Saved data entries |
--- START ---

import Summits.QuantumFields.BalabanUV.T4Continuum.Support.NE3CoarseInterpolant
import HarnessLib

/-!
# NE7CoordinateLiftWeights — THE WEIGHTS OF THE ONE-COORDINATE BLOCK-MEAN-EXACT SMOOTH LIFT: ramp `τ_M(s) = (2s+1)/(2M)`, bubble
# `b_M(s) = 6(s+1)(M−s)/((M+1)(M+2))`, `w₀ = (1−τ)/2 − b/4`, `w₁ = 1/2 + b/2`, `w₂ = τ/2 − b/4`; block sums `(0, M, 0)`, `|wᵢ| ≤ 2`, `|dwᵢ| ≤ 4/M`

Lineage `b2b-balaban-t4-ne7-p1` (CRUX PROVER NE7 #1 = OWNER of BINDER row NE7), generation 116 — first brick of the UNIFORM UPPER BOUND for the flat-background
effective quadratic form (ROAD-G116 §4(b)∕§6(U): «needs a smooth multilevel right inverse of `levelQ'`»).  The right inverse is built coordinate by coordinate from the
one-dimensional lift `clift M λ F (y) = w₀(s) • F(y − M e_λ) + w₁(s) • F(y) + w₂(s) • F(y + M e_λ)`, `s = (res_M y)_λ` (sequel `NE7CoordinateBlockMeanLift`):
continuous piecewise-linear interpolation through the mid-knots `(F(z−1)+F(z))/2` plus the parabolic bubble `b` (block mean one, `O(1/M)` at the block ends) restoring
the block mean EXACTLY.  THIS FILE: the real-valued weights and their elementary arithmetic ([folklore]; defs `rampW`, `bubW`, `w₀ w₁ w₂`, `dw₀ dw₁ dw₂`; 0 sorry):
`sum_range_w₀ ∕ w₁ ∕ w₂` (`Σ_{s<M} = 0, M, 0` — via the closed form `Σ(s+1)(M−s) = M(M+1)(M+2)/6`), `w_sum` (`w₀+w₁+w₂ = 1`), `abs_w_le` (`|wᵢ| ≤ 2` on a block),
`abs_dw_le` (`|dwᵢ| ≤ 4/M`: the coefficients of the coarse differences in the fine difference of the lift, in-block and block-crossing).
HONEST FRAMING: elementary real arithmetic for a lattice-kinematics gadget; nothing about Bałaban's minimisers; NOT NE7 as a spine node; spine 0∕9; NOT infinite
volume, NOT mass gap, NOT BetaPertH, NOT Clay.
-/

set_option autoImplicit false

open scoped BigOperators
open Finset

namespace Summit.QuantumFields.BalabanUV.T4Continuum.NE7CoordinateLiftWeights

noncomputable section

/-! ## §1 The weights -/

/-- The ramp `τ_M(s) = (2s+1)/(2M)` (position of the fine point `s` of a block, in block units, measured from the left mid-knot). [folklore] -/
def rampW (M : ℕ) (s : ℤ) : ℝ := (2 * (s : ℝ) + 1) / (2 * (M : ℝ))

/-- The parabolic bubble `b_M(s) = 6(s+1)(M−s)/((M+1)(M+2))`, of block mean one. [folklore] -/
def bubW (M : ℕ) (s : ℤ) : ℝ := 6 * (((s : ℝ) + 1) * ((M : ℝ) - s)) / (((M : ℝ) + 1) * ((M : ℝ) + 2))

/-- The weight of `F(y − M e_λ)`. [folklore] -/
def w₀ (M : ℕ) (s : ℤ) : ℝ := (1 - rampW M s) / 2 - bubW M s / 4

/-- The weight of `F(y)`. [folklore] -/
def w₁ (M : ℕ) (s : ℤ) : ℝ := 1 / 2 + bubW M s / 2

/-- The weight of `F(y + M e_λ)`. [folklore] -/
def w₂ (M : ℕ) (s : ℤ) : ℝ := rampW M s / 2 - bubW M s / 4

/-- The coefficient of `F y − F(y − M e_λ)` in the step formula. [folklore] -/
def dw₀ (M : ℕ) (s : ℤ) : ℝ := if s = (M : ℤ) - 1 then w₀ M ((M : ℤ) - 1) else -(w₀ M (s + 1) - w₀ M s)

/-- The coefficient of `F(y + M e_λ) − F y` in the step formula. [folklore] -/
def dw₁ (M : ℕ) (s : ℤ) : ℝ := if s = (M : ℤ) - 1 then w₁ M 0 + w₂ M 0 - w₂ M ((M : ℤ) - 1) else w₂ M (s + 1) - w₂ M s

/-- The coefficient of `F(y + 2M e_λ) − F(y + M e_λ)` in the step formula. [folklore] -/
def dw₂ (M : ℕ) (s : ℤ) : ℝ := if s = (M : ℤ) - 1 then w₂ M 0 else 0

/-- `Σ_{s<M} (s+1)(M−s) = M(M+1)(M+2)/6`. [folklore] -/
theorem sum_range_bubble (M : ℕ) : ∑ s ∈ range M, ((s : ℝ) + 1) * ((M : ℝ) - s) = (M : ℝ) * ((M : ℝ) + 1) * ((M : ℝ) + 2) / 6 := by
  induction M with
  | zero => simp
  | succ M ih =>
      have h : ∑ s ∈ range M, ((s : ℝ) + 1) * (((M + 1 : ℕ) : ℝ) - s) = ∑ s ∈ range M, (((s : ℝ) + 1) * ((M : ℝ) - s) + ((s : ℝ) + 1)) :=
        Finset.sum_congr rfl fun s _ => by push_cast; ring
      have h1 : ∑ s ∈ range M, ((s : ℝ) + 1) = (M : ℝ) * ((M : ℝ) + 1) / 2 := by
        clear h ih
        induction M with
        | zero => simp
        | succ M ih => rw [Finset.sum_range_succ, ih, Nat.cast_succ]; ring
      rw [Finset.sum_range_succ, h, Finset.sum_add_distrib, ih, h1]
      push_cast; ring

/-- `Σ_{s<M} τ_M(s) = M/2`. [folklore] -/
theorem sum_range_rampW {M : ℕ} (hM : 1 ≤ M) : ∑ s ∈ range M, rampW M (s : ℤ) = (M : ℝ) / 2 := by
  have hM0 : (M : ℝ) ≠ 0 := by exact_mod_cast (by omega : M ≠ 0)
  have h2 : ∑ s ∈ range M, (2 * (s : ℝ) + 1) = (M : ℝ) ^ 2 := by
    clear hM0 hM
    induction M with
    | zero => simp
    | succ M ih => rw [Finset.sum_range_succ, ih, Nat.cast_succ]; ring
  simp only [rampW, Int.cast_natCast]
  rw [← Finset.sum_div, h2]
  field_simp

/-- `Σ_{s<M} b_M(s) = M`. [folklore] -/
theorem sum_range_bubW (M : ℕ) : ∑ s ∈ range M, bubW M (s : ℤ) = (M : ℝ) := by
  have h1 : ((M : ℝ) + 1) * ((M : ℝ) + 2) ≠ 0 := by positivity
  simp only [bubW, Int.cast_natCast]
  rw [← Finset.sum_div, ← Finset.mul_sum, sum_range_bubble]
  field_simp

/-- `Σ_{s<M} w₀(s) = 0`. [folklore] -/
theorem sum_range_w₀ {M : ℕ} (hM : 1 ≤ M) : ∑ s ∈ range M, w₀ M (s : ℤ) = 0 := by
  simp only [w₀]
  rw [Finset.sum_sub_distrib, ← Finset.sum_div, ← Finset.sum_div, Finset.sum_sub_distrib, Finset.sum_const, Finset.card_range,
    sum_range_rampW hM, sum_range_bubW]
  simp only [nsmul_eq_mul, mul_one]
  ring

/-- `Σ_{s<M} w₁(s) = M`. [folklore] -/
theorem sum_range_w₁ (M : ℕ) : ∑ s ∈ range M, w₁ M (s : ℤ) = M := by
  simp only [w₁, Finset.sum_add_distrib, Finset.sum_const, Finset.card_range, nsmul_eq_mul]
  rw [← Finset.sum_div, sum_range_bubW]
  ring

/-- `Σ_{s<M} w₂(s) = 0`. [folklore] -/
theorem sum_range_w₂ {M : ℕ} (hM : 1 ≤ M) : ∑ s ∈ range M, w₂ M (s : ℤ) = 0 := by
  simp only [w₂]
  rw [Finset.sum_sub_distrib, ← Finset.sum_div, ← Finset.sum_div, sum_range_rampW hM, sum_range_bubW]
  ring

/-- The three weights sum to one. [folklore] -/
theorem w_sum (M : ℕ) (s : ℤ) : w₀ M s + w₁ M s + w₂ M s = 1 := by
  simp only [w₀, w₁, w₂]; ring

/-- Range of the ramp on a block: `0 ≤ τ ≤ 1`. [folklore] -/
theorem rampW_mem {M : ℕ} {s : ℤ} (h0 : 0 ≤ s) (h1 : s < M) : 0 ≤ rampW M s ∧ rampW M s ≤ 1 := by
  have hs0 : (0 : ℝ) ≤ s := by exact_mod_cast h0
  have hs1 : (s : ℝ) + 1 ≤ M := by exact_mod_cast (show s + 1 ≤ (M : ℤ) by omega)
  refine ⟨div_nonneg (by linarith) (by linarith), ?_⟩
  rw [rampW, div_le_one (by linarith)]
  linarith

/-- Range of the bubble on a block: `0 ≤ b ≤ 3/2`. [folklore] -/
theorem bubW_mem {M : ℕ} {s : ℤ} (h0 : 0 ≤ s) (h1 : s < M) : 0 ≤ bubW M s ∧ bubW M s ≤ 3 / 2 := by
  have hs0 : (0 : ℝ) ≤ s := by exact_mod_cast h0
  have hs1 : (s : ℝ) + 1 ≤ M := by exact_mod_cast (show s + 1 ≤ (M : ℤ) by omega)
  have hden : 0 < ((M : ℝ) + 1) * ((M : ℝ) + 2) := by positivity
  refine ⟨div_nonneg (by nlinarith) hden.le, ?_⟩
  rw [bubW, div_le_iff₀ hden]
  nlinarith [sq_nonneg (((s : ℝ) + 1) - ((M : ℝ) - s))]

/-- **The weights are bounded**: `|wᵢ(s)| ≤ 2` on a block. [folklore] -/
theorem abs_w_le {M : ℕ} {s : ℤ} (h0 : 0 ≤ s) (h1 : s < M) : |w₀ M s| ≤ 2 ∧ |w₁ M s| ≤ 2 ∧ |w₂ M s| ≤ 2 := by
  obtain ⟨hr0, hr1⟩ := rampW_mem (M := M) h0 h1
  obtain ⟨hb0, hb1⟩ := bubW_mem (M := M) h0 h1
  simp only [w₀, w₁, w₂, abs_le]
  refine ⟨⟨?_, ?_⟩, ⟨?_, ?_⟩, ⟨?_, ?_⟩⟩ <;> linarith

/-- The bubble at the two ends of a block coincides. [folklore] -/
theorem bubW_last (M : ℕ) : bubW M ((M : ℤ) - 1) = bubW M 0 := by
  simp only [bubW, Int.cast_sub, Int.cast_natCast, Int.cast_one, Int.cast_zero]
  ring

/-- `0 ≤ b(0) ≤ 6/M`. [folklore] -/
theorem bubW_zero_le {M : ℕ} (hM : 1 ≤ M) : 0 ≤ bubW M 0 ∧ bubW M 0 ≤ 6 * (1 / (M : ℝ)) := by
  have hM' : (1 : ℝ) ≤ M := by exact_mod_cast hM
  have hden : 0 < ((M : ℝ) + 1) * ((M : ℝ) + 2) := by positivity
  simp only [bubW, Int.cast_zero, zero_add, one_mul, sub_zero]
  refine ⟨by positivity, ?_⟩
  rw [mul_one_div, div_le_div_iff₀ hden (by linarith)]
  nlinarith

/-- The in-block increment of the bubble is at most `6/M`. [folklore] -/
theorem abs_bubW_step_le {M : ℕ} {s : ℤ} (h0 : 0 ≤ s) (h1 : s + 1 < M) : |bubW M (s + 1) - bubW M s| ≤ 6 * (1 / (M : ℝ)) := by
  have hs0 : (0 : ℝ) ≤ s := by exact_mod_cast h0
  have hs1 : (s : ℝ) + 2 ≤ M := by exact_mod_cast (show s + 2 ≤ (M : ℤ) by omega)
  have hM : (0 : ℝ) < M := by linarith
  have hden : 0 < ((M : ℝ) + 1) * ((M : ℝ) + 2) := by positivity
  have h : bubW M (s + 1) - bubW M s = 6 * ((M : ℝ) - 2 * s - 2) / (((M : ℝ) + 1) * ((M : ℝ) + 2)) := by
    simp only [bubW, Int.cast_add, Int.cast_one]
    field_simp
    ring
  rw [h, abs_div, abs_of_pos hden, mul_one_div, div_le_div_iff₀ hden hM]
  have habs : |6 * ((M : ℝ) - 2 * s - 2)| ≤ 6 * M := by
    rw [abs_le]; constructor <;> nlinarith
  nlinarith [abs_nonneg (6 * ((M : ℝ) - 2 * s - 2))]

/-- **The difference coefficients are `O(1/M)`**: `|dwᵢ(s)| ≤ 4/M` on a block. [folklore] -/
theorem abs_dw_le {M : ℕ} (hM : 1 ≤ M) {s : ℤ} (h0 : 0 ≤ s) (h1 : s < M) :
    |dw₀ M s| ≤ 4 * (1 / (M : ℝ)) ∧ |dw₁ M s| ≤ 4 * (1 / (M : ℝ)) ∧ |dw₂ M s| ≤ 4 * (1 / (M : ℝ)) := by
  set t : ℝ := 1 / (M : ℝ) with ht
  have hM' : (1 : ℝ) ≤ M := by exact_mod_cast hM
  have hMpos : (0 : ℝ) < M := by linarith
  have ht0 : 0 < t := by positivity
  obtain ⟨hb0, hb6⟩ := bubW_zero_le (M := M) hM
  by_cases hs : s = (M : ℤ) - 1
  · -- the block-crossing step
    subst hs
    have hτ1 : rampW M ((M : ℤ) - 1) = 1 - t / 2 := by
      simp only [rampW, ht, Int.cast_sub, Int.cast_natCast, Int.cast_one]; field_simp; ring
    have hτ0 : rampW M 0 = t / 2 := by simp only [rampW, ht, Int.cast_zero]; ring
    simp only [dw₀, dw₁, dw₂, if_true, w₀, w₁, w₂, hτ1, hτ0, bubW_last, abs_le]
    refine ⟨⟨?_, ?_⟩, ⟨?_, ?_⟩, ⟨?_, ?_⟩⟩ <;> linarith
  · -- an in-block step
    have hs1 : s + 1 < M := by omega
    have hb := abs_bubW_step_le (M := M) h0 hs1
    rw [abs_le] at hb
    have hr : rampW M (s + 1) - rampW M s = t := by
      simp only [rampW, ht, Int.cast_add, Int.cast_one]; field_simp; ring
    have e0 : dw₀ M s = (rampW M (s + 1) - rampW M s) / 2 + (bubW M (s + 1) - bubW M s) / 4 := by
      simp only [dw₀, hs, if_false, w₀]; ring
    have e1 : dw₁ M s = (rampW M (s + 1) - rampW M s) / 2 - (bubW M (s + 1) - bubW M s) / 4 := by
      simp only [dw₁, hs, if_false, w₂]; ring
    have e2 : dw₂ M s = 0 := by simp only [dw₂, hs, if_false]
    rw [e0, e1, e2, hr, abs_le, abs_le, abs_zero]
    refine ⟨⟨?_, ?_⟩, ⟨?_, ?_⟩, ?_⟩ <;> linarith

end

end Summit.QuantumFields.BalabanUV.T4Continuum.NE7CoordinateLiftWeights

--- END ---

Directions | Show the lines in the entries above that include the string "with".

Your response |
  induction M with
        induction M with
    induction M with
  set t : ℝ := 1 / (M : ℝ) with ht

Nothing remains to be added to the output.